- TASK GOAL
All that should be output is the block of lines below from the line with "lane's chart space" to the line with "[cite: Balaban1985UV3, (25)", both included, exactly as written.

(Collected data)
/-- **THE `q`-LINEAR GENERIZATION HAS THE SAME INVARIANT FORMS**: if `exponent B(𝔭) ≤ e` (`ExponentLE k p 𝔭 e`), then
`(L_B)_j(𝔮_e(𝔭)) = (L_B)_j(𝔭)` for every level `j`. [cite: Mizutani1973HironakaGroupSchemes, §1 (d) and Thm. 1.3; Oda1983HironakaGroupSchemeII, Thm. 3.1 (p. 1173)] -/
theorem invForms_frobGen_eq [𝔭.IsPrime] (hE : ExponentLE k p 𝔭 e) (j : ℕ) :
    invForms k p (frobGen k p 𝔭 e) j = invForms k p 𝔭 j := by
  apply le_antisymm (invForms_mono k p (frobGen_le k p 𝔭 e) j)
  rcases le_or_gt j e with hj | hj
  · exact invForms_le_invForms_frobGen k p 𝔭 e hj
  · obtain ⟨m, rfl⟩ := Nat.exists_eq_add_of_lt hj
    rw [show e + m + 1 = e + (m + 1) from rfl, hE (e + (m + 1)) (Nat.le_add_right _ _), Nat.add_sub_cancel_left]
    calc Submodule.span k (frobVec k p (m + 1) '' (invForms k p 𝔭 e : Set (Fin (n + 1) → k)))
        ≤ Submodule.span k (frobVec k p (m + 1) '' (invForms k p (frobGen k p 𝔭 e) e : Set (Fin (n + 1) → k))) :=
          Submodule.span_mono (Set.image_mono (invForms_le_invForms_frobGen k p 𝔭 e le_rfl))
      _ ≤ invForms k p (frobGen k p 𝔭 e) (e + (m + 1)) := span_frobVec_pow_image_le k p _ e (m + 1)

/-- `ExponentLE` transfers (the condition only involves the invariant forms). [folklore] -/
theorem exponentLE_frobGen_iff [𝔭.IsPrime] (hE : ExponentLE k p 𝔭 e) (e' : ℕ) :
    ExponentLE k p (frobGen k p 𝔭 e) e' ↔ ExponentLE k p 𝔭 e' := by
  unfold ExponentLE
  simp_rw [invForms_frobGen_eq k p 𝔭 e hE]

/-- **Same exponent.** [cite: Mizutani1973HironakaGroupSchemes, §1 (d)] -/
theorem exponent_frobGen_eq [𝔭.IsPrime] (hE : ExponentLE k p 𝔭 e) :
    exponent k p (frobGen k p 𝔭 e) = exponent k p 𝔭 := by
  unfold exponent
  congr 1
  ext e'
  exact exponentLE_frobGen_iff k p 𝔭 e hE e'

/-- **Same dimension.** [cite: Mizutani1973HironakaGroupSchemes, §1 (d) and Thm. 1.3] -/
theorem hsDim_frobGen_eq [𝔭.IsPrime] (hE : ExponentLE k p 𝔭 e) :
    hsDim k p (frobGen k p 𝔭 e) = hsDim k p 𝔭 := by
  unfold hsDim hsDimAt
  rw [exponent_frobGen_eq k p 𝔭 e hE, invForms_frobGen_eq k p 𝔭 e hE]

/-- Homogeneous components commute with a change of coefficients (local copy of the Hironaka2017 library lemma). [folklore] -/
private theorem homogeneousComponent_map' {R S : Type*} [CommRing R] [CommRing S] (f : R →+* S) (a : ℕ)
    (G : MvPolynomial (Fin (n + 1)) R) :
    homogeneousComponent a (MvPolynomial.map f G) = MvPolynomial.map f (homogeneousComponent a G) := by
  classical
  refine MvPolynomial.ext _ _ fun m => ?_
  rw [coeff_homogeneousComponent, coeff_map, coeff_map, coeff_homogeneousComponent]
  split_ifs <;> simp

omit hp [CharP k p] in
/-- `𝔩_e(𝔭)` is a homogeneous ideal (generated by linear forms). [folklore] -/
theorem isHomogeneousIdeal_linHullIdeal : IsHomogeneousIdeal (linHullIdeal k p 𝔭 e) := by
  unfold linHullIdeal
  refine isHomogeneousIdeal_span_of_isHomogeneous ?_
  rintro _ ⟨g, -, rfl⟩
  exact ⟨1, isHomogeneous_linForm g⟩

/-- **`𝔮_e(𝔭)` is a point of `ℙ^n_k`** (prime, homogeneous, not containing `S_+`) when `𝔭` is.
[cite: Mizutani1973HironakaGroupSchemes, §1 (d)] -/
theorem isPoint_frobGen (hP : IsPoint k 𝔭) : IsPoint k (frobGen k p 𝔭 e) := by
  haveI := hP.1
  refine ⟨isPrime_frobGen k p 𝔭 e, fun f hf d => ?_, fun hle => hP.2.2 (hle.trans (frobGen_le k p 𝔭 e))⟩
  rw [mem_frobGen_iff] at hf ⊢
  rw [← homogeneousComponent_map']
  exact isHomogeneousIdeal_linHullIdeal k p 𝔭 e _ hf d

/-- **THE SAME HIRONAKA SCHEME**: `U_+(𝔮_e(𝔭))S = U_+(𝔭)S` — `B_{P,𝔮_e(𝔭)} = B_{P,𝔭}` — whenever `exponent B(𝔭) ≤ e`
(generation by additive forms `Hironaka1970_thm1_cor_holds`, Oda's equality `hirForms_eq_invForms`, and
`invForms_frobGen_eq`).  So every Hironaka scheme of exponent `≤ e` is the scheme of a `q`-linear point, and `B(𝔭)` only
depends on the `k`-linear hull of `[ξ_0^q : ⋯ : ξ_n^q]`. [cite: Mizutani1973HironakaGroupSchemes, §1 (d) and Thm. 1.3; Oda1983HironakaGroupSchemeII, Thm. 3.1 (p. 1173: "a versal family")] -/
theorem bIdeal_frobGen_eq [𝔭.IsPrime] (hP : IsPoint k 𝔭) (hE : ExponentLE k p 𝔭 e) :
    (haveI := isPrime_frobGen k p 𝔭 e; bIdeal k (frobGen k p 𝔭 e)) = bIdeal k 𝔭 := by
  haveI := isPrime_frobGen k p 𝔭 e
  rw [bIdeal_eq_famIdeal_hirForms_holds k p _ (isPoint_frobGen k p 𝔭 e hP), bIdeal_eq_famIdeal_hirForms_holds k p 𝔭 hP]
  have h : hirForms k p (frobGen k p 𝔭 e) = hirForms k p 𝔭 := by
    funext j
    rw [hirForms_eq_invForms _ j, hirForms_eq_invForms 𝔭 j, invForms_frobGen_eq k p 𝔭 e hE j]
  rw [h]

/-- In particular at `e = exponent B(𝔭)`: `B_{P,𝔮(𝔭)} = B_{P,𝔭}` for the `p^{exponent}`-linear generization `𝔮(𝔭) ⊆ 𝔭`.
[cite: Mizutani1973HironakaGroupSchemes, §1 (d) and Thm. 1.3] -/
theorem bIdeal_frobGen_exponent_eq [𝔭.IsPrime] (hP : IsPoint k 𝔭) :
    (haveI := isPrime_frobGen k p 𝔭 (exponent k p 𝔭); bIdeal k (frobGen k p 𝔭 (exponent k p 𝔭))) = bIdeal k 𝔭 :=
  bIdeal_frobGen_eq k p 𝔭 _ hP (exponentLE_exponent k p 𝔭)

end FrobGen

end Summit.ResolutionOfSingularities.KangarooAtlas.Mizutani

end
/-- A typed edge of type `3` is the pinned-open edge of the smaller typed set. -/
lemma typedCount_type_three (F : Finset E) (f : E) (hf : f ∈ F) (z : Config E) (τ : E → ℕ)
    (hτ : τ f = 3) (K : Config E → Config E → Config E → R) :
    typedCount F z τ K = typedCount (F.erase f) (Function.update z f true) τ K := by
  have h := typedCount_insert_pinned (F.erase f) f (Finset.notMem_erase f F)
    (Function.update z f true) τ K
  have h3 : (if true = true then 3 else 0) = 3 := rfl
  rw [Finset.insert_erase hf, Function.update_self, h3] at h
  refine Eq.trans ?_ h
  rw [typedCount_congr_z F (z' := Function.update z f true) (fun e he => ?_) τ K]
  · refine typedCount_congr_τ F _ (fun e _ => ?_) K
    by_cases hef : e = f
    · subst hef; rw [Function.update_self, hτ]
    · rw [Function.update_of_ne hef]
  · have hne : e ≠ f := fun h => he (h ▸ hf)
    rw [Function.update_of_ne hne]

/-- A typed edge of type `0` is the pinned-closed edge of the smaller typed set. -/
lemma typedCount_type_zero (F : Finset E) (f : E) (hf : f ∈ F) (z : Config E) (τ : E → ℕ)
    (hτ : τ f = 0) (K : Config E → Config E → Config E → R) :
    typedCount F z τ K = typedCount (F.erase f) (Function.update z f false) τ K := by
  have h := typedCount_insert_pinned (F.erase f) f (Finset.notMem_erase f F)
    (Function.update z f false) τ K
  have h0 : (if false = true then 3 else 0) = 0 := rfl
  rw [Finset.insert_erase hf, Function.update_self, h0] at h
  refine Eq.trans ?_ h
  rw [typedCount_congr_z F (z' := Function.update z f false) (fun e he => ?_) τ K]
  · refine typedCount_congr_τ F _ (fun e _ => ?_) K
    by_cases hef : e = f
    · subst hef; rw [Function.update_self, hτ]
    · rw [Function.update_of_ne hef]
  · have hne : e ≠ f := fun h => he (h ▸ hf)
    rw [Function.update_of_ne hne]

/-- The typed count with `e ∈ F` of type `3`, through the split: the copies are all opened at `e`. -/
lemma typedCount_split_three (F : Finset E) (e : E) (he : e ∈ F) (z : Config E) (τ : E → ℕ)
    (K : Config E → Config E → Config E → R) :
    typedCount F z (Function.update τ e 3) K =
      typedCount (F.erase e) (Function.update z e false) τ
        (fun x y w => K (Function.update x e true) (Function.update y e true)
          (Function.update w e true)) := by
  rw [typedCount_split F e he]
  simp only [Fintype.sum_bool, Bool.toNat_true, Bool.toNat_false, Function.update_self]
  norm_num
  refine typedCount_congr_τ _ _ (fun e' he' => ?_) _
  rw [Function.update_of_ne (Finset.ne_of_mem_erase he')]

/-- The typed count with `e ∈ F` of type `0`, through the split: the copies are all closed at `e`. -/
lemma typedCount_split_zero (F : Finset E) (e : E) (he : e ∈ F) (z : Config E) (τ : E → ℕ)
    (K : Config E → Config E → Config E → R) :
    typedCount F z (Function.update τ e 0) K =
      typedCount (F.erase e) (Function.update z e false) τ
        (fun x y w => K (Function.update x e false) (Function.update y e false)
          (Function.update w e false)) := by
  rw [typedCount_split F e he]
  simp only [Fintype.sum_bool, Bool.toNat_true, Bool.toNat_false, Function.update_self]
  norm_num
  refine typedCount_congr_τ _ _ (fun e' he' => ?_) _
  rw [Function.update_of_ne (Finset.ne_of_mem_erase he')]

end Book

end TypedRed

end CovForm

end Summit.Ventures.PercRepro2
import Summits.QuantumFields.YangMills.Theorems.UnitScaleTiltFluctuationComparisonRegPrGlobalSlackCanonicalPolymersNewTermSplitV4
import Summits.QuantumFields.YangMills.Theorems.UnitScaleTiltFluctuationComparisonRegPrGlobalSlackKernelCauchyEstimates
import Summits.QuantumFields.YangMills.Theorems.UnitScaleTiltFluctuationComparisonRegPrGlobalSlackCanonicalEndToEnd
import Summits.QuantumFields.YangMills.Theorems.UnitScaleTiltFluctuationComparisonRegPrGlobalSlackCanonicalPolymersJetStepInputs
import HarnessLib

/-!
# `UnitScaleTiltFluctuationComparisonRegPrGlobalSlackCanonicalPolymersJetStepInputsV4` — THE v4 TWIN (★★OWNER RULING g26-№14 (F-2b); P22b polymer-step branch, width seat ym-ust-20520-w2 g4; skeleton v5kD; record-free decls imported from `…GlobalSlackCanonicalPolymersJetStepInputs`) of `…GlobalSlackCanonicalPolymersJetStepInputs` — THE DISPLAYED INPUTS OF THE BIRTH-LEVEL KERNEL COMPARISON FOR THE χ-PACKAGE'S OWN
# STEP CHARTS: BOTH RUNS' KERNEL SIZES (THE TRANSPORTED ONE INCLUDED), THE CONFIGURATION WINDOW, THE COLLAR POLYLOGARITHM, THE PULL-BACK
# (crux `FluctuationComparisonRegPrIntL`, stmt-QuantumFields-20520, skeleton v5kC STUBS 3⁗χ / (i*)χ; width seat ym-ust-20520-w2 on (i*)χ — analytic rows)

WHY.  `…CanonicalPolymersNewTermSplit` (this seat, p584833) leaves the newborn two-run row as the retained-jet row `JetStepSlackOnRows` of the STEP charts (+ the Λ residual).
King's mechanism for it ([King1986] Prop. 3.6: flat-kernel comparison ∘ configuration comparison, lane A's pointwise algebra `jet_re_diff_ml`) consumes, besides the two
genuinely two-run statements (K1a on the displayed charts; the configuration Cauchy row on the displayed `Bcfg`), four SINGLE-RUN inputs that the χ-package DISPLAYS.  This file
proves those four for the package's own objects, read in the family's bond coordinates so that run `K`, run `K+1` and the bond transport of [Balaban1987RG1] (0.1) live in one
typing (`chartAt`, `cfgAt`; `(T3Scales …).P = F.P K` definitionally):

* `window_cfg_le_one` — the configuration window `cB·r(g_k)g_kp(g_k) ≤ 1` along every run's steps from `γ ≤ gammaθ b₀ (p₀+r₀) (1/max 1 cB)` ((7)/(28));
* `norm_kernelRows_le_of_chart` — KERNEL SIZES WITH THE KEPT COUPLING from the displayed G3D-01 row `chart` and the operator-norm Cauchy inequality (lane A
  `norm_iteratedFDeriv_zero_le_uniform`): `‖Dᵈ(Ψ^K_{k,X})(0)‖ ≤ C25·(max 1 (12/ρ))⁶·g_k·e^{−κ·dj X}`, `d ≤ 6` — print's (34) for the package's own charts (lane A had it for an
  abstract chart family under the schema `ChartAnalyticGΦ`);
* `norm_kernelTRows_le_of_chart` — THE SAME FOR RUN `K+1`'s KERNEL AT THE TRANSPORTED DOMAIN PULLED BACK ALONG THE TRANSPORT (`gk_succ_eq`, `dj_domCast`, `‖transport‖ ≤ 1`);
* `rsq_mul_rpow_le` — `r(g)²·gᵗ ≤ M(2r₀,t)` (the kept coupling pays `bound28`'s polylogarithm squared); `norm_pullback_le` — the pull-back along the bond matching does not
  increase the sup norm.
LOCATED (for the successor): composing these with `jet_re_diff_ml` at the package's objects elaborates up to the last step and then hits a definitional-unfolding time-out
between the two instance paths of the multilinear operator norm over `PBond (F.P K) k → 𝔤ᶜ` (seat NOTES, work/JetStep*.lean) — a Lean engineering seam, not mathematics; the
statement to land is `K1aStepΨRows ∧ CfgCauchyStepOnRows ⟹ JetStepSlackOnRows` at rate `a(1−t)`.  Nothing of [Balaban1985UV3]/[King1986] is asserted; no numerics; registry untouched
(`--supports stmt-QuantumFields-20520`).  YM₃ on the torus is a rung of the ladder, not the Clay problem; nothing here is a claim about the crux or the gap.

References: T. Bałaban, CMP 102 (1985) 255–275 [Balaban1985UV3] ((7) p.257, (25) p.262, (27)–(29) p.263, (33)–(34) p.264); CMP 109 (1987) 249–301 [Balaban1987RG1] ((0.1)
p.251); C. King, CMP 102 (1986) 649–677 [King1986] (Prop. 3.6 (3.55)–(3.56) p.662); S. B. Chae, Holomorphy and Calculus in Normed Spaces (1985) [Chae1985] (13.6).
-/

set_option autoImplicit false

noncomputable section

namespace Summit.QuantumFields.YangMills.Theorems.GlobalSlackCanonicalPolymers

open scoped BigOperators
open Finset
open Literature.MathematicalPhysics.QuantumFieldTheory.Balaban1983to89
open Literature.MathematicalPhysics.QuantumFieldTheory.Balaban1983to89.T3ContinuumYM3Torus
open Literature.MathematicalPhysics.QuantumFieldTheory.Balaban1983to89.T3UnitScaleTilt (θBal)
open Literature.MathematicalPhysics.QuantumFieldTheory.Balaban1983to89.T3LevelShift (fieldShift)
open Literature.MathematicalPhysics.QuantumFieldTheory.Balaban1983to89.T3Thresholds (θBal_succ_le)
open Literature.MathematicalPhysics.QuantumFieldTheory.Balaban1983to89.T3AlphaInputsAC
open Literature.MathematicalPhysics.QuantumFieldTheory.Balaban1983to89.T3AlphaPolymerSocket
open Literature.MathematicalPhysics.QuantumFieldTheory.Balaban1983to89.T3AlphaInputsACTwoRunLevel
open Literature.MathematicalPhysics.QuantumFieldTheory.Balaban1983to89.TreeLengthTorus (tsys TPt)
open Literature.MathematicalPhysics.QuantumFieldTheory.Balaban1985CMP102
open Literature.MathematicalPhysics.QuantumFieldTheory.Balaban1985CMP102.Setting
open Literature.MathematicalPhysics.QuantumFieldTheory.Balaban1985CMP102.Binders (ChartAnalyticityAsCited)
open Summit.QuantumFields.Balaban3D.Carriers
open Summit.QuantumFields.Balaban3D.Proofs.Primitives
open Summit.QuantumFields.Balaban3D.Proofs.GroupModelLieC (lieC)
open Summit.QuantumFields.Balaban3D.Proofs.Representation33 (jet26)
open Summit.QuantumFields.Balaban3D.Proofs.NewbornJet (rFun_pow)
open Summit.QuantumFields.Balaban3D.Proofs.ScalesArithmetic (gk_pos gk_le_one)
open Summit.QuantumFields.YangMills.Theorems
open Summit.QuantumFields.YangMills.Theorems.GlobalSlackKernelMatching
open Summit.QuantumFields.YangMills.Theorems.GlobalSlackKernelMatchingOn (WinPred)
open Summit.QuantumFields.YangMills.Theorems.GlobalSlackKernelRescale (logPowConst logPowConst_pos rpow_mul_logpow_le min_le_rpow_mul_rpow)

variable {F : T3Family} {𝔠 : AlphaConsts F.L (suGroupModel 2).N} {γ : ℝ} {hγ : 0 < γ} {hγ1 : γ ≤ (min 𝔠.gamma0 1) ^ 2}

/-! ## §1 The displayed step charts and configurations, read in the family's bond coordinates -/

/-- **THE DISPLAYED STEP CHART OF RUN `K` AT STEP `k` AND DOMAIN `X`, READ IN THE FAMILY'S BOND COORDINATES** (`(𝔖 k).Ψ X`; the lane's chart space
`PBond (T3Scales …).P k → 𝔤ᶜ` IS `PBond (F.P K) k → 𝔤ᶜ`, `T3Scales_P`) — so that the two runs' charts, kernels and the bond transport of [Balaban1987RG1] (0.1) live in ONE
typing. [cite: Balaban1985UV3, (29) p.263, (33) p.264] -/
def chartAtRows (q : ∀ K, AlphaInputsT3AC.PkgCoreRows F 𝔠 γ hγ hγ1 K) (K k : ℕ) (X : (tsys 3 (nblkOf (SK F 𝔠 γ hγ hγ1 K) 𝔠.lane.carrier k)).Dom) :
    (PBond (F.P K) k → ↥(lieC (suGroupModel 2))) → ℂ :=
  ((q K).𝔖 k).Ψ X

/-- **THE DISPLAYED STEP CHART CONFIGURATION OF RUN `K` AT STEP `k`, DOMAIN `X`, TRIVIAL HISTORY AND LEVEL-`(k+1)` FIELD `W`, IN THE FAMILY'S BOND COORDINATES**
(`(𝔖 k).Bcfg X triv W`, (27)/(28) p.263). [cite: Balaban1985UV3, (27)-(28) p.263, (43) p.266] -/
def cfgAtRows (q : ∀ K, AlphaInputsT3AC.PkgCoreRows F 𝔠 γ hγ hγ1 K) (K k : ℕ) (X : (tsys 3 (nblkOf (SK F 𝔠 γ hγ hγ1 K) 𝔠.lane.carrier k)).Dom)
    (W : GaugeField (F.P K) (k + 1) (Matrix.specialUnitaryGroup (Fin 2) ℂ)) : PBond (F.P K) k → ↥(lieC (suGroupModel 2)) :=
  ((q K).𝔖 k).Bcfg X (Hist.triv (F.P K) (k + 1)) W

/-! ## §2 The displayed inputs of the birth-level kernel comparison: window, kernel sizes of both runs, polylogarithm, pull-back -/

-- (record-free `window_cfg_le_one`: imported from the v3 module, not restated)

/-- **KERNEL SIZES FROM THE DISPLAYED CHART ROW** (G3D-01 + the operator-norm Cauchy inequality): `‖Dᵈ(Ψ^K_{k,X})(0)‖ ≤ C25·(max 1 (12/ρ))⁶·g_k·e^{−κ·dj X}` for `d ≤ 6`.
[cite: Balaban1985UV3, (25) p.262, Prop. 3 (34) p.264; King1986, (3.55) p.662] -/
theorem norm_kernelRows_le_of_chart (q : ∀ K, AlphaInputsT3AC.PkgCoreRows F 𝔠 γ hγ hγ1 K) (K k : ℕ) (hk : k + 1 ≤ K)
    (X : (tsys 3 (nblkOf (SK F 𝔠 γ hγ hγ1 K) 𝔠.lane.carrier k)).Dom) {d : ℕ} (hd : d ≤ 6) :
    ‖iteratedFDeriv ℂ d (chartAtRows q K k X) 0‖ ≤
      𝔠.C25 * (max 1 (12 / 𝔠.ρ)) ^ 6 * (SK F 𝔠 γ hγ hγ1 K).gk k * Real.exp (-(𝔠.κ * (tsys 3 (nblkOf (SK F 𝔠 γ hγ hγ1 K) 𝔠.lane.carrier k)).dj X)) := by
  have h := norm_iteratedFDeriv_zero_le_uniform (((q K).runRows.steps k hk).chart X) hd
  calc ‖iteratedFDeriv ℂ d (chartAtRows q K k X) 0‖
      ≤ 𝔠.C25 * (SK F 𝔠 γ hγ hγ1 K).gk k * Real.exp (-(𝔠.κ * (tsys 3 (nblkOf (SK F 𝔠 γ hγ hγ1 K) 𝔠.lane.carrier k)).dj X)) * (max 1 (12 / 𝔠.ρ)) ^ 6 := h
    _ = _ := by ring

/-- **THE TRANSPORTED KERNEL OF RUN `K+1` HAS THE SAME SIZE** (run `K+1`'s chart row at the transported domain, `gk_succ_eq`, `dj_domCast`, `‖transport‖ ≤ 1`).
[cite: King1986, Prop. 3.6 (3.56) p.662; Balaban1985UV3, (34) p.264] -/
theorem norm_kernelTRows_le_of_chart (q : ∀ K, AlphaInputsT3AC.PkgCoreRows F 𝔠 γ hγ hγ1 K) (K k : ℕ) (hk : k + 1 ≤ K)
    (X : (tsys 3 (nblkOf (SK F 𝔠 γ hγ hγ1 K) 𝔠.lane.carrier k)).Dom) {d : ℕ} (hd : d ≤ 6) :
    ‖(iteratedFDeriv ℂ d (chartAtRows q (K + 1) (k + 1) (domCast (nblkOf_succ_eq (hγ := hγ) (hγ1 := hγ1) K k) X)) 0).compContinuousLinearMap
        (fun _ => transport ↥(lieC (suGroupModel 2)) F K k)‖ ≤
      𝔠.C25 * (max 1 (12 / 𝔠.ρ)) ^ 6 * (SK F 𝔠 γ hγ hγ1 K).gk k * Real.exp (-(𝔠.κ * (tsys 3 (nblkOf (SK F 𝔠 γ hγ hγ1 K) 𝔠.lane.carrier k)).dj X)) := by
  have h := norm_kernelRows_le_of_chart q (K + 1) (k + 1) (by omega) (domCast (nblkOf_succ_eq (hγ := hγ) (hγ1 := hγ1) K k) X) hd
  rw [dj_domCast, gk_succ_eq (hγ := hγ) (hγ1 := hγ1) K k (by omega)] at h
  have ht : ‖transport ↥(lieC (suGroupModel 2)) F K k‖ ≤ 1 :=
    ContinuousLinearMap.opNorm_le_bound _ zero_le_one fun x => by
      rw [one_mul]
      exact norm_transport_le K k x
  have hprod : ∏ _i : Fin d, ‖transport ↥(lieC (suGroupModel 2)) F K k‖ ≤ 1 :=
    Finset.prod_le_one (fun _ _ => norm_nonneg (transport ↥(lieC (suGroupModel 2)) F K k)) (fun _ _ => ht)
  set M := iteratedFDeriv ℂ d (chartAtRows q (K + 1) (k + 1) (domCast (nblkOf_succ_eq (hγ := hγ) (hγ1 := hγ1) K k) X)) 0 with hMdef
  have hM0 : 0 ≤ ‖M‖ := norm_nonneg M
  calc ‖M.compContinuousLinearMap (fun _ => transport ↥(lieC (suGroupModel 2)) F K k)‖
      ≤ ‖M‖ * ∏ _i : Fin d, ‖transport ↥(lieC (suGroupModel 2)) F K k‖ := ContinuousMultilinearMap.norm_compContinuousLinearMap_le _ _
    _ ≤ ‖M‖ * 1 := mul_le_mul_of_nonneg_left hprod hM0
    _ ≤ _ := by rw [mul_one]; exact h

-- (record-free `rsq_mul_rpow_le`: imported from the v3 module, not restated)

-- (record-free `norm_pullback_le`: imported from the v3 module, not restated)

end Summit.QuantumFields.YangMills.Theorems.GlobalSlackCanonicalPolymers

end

- YOUR SOLUTION
/-- **THE DISPLAYED STEP CHART OF RUN `K` AT STEP `k` AND DOMAIN `X`, READ IN THE FAMILY'S BOND COORDINATES** (`(𝔖 k).Ψ X`; the lane's chart space
`PBond (T3Scales …).P k → 𝔤ᶜ` IS `PBond (F.P K) k → 𝔤ᶜ`, `T3Scales_P`) — so that the two runs' charts, kernels and the bond transport of [Balaban1987RG1] (0.1) live in ONE
typing. [cite: Balaban1985UV3, (29) p.263, (33) p.264] -/
def chartAtRows (q : ∀ K, AlphaInputsT3AC.PkgCoreRows F 𝔠 γ hγ hγ1 K) (K k : ℕ) (X : (tsys 3 (nblkOf (SK F 𝔠 γ hγ hγ1 K) 𝔠.lane.carrier k)).Dom) :
    (PBond (F.P K) k → ↥(lieC (suGroupModel 2))) → ℂ :=
  ((q K).𝔖 k).Ψ X

/-- **THE DISPLAYED STEP CHART CONFIGURATION OF RUN `K` AT STEP `k`, DOMAIN `X`, TRIVIAL HISTORY AND LEVEL-`(k+1)` FIELD `W`, IN THE FAMILY'S BOND COORDINATES**
(`(𝔖 k).Bcfg X triv W`, (27)/(28) p.263). [cite: Balaban1985UV3, (27)-(28) p.263, (43) p.266] -/
def cfgAtRows (q : ∀ K, AlphaInputsT3AC.PkgCoreRows F 𝔠 γ hγ hγ1 K) (K k : ℕ) (X : (tsys 3 (nblkOf (SK F 𝔠 γ hγ hγ1 K) 𝔠.lane.carrier k)).Dom)
    (W : GaugeField (F.P K) (k + 1) (Matrix.specialUnitaryGroup (Fin 2) ℂ)) : PBond (F.P K) k → ↥(lieC (suGroupModel 2)) :=
  ((q K).𝔖 k).Bcfg X (Hist.triv (F.P K) (k + 1)) W

/-! ## §2 The displayed inputs of the birth-level kernel comparison: window, kernel sizes of both runs, polylogarithm, pull-back -/

-- (record-free `window_cfg_le_one`: imported from the v3 module, not restated)

/-- **KERNEL SIZES FROM THE DISPLAYED CHART ROW** (G3D-01 + the operator-norm Cauchy inequality): `‖Dᵈ(Ψ^K_{k,X})(0)‖ ≤ C25·(max 1 (12/ρ))⁶·g_k·e^{−κ·dj X}` for `d ≤ 6`.
[cite: Balaban1985UV3, (25) p.262, Prop. 3 (34) p.264; King1986, (3.55) p.662] -/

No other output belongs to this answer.